**WORK TASK:**
The lines you return must be all those in the data that hold the string "hinj".

**SUPPLIED INFORMATION:**

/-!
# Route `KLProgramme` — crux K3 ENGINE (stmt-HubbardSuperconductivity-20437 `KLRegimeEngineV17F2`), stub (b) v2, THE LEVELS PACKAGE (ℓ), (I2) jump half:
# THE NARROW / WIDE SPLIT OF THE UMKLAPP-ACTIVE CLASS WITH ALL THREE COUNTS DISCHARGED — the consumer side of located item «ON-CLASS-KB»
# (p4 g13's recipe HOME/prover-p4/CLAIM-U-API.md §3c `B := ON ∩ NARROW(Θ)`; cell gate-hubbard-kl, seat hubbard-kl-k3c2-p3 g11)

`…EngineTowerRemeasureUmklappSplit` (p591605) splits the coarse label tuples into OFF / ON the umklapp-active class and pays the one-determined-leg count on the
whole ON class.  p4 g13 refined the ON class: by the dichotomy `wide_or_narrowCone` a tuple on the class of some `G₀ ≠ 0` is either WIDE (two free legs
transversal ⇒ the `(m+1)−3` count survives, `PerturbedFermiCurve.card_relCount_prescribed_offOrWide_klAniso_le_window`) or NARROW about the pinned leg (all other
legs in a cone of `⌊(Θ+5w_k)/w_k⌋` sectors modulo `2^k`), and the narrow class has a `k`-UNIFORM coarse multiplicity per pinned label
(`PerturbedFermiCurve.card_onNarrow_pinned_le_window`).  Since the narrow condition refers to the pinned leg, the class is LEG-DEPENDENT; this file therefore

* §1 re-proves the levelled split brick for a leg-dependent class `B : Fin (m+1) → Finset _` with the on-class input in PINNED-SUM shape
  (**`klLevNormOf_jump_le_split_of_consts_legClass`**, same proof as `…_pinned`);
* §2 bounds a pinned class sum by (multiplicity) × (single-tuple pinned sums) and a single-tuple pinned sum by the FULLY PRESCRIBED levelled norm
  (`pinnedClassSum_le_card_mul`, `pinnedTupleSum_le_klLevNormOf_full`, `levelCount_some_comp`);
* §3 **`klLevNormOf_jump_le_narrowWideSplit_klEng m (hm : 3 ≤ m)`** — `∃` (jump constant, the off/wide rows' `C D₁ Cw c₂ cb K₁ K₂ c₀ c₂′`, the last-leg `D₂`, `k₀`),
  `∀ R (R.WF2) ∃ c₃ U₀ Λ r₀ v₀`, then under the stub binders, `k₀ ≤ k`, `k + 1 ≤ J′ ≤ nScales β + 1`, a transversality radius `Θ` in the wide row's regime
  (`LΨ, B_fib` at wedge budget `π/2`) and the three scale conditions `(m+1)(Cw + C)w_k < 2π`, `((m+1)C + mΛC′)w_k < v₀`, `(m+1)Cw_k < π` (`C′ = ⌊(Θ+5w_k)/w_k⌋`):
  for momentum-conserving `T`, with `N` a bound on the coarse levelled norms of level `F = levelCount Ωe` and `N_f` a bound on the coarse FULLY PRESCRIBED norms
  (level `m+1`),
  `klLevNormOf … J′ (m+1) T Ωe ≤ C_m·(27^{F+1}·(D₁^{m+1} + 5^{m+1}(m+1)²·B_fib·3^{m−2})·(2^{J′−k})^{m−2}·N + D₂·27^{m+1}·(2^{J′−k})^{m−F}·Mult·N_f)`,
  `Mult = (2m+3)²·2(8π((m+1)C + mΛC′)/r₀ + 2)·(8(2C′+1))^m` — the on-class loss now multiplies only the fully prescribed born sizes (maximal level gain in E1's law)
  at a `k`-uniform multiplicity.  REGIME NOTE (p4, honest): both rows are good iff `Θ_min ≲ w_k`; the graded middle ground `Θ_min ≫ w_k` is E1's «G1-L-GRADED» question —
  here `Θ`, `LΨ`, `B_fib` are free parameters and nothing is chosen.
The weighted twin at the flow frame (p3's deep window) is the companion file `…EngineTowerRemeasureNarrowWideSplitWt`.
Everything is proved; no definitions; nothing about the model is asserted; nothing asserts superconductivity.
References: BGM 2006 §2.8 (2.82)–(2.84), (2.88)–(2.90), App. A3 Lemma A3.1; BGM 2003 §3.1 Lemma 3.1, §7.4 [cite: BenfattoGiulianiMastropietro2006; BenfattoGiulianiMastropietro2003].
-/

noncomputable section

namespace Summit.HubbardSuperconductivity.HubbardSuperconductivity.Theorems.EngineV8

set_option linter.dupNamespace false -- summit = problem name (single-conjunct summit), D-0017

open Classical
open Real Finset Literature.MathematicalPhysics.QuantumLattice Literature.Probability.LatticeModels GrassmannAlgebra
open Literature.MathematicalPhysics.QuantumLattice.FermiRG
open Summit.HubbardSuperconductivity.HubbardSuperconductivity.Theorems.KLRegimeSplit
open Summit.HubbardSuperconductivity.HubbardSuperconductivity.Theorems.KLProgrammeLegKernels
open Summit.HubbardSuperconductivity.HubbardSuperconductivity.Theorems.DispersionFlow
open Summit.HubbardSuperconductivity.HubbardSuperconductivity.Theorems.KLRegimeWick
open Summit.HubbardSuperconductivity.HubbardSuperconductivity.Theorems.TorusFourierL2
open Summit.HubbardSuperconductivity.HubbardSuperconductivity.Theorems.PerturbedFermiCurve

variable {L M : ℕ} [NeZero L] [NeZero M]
==
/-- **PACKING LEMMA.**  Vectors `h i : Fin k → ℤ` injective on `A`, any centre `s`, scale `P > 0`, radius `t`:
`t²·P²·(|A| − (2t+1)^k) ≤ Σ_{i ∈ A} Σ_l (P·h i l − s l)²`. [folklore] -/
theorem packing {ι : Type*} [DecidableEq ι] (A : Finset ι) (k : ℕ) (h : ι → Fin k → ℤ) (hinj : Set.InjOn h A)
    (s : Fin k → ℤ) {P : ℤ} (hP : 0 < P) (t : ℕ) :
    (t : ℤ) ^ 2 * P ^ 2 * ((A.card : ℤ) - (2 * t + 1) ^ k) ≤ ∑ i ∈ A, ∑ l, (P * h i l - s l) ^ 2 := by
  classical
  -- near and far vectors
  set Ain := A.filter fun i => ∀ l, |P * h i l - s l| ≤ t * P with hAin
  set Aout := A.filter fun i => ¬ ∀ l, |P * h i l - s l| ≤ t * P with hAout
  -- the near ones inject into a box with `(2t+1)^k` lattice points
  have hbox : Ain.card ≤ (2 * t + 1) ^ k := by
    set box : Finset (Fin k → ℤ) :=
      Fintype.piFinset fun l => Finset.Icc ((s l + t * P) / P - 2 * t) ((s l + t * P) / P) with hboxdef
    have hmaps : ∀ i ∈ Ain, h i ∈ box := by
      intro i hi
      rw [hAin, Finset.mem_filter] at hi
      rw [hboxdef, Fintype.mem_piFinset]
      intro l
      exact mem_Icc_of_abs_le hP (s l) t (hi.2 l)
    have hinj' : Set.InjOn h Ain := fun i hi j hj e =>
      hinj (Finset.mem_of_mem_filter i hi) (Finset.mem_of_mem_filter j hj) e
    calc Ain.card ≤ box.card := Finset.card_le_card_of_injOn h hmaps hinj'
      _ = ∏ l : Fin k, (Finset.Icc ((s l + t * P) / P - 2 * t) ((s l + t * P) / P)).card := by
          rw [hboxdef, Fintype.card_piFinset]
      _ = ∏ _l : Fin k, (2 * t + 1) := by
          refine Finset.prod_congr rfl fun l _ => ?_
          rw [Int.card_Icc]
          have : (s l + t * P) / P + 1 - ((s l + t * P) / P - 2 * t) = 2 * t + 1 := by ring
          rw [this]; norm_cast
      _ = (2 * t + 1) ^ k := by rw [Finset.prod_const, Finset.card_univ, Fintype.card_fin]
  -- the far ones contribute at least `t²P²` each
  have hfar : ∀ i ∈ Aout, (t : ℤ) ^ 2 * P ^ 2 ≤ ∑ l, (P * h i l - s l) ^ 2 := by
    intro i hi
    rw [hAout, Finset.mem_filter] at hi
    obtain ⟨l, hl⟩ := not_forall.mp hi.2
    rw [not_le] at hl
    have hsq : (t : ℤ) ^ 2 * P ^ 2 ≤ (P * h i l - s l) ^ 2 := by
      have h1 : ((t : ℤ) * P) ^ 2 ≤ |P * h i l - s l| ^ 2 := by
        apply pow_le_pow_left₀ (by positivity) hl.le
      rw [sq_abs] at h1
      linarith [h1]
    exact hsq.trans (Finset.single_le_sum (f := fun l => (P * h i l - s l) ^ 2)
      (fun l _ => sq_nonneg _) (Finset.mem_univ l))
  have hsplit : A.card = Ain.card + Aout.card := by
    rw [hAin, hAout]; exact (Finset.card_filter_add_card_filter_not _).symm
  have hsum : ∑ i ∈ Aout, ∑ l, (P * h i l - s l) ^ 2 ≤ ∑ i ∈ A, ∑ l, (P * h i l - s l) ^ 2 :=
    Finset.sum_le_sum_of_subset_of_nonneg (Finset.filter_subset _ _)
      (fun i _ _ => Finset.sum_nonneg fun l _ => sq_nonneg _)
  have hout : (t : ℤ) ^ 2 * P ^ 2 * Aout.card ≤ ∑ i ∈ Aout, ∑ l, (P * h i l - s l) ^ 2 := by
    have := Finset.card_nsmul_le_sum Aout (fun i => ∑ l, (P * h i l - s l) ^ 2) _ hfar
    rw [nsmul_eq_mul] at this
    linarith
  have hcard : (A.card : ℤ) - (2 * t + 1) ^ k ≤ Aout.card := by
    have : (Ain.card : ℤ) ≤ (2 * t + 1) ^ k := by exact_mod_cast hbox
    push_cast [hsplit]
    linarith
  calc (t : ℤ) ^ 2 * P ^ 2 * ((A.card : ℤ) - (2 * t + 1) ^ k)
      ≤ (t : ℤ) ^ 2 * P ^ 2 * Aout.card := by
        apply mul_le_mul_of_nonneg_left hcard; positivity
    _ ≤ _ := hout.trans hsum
--
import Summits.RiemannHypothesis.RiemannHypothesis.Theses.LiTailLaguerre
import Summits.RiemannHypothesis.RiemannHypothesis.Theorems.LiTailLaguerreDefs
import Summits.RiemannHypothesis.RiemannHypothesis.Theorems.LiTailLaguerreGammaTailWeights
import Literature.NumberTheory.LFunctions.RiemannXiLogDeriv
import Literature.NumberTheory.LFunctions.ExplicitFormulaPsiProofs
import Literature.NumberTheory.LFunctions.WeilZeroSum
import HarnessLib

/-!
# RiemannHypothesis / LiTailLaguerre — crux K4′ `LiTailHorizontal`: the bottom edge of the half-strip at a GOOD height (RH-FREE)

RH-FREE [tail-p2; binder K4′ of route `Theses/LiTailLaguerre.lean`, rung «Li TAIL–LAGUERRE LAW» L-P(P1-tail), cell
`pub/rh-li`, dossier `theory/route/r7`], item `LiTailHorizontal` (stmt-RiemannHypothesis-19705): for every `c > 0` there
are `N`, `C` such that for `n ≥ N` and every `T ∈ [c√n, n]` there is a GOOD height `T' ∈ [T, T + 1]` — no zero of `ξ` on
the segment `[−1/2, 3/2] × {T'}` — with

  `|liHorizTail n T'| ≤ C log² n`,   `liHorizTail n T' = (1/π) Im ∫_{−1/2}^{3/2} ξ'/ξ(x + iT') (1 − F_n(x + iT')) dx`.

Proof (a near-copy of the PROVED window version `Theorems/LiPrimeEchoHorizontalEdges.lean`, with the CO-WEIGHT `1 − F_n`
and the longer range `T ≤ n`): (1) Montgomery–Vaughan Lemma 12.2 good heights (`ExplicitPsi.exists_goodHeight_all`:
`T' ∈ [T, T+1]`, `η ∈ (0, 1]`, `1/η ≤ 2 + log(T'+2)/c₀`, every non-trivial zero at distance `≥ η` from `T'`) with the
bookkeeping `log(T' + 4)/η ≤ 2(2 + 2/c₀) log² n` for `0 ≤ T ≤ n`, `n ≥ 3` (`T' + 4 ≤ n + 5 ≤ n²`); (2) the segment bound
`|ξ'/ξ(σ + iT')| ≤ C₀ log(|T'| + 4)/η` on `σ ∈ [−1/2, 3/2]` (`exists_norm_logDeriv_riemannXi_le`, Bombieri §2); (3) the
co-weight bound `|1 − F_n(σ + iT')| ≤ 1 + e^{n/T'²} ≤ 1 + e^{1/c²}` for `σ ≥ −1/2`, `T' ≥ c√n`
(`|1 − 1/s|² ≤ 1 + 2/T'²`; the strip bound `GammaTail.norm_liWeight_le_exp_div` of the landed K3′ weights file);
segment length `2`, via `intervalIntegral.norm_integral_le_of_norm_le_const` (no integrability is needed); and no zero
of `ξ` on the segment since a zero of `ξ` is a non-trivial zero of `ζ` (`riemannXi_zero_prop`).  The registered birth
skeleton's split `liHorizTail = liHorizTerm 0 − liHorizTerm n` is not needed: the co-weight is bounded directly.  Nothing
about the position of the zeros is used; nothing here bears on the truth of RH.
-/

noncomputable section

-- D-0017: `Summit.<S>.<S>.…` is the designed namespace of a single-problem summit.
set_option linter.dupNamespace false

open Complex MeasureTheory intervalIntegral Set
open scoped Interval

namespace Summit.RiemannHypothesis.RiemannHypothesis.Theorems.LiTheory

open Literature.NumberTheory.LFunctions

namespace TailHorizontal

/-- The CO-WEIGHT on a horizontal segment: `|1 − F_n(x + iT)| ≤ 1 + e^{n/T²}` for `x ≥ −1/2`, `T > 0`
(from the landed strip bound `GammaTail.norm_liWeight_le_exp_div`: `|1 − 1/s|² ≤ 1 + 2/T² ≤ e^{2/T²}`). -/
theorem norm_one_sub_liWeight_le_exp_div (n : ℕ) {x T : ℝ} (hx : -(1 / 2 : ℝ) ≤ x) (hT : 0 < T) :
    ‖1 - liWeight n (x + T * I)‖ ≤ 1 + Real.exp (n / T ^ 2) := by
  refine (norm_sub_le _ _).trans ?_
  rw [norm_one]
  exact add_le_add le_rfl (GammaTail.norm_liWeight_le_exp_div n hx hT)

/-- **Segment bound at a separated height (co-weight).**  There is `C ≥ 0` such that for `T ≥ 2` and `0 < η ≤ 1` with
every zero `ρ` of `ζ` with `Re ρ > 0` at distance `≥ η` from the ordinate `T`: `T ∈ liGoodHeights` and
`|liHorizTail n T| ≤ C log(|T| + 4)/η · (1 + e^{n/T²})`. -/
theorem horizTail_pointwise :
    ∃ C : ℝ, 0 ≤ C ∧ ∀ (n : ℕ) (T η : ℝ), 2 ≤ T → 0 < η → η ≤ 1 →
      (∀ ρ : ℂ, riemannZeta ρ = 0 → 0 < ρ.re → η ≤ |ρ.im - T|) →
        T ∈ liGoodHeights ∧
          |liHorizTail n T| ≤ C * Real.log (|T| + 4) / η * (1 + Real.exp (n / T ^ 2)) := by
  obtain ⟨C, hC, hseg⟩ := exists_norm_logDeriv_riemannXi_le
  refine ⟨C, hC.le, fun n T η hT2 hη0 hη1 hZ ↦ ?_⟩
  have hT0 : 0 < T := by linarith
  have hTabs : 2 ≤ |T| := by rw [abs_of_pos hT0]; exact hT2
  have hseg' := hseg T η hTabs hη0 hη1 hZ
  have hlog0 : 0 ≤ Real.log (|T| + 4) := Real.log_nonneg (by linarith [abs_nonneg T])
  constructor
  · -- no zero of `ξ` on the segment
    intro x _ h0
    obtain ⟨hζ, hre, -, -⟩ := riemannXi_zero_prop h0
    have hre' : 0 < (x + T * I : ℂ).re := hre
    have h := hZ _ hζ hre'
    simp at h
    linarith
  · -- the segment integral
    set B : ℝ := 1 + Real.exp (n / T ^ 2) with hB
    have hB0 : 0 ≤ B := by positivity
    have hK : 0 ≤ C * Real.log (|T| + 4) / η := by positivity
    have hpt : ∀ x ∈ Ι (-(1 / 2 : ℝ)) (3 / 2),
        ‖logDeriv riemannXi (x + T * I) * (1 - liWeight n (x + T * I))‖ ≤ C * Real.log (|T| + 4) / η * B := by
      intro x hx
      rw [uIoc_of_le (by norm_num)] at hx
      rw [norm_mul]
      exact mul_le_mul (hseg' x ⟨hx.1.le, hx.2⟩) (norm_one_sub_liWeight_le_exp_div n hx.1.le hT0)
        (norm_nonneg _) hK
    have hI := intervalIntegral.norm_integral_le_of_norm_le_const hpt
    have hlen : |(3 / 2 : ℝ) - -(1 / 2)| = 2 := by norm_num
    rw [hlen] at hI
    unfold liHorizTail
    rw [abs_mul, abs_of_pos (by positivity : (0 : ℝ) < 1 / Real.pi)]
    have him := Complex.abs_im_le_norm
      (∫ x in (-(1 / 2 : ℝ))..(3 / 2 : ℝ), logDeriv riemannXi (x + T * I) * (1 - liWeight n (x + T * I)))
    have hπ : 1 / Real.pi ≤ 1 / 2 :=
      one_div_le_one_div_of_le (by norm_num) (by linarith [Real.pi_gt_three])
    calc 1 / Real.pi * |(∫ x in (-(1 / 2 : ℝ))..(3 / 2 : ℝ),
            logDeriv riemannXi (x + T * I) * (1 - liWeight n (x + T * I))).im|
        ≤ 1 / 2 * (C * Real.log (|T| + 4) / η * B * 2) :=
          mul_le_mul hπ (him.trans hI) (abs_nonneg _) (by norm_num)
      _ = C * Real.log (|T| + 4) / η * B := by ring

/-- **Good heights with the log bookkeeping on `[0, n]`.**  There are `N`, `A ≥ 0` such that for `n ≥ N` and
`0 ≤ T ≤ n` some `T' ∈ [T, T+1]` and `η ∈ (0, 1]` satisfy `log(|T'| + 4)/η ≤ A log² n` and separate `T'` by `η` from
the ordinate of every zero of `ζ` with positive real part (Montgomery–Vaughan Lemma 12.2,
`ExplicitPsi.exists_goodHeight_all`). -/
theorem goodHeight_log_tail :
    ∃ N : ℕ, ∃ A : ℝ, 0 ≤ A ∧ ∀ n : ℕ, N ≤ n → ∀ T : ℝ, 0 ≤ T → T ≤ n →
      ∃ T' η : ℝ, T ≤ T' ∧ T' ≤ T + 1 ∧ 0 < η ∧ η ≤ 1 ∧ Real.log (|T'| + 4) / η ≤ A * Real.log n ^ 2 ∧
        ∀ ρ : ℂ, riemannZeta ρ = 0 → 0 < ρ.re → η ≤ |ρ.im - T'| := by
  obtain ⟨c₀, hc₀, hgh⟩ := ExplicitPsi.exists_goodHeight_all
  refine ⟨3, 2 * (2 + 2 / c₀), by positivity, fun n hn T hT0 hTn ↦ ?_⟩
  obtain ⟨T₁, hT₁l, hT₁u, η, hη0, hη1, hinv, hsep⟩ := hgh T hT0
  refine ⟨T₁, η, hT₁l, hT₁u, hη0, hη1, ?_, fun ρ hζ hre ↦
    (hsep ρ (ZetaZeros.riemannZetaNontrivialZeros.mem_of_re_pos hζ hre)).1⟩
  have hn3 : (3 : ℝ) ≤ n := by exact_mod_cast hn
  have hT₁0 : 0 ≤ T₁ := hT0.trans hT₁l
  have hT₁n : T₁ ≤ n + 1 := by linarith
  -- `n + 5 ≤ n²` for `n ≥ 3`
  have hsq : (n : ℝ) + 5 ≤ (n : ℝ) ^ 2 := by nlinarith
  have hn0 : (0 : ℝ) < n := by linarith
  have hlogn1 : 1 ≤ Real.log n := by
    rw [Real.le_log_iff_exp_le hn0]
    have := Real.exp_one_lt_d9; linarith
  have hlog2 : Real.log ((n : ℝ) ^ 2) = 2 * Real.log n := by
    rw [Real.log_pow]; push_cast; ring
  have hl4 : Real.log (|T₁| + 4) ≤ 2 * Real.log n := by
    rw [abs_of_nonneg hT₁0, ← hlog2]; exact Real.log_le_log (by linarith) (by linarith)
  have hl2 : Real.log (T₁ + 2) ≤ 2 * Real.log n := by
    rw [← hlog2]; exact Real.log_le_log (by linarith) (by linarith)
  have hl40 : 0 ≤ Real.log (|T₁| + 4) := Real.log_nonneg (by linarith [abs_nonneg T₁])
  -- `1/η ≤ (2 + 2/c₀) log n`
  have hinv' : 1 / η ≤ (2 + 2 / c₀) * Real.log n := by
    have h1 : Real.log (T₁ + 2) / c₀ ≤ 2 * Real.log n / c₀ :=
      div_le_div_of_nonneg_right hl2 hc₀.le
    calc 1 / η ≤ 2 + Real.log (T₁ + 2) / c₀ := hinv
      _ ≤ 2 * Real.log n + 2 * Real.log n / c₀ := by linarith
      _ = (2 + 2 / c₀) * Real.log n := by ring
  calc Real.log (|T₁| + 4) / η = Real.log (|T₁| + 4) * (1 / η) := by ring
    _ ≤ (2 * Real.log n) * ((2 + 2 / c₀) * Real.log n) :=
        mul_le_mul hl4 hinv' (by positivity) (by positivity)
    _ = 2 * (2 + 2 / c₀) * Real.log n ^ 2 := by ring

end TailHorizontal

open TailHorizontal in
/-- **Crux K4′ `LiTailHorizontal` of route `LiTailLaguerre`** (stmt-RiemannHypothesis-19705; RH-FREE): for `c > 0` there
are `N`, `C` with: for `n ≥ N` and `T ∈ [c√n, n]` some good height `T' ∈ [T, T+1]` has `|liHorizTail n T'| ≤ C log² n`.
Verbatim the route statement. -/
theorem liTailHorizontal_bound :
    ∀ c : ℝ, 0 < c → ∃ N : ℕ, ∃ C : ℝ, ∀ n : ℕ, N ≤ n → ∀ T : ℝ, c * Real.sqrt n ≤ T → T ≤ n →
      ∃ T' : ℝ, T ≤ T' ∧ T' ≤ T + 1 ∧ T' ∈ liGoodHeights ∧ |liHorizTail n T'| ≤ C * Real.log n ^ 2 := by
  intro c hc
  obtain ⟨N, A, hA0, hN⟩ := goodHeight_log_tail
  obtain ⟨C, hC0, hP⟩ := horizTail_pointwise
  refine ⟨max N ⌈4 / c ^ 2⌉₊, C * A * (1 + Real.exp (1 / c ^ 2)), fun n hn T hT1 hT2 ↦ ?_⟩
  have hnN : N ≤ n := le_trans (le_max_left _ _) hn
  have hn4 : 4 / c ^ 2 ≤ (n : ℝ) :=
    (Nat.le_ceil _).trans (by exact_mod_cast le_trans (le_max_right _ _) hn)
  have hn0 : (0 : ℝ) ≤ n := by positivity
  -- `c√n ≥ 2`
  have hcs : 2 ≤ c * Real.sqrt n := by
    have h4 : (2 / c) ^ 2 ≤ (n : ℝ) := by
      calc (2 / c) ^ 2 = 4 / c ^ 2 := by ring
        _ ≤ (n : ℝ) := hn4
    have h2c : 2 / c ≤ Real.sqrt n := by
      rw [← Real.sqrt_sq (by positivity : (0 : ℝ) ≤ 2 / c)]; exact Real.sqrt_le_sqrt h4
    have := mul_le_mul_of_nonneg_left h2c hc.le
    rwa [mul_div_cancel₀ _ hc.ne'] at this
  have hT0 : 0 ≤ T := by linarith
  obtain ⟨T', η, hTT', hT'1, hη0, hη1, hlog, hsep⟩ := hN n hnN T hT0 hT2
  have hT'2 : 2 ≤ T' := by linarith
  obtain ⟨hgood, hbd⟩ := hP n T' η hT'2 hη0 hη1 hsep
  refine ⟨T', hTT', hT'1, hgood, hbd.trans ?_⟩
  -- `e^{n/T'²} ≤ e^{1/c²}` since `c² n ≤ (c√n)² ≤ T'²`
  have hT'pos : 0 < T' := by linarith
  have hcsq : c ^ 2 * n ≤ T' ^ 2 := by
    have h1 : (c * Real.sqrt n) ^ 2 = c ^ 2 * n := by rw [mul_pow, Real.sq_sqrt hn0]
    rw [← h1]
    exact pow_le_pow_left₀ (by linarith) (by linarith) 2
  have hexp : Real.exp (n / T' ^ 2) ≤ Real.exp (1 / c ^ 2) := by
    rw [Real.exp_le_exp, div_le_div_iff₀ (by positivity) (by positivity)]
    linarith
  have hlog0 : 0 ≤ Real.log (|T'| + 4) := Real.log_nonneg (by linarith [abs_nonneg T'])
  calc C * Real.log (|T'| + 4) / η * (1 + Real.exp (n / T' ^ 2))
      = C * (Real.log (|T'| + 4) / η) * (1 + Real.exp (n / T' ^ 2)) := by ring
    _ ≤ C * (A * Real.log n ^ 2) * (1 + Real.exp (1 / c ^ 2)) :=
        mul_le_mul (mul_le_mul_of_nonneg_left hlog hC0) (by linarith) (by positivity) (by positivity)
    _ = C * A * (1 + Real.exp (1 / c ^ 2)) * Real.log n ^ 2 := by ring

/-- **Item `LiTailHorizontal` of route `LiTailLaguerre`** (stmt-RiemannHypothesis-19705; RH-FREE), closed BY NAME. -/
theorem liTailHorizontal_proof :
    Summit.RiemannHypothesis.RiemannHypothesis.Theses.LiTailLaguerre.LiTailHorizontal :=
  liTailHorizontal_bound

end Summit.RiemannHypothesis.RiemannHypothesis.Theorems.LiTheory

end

**RESPONSE AREA:**
theorem packing {ι : Type*} [DecidableEq ι] (A : Finset ι) (k : ℕ) (h : ι → Fin k → ℤ) (hinj : Set.InjOn h A)
    have hinj' : Set.InjOn h Ain := fun i hi j hj e =>
      hinj (Finset.mem_of_mem_filter i hi) (Finset.mem_of_mem_filter j hj) e
    calc Ain.card ≤ box.card := Finset.card_le_card_of_injOn h hmaps hinj'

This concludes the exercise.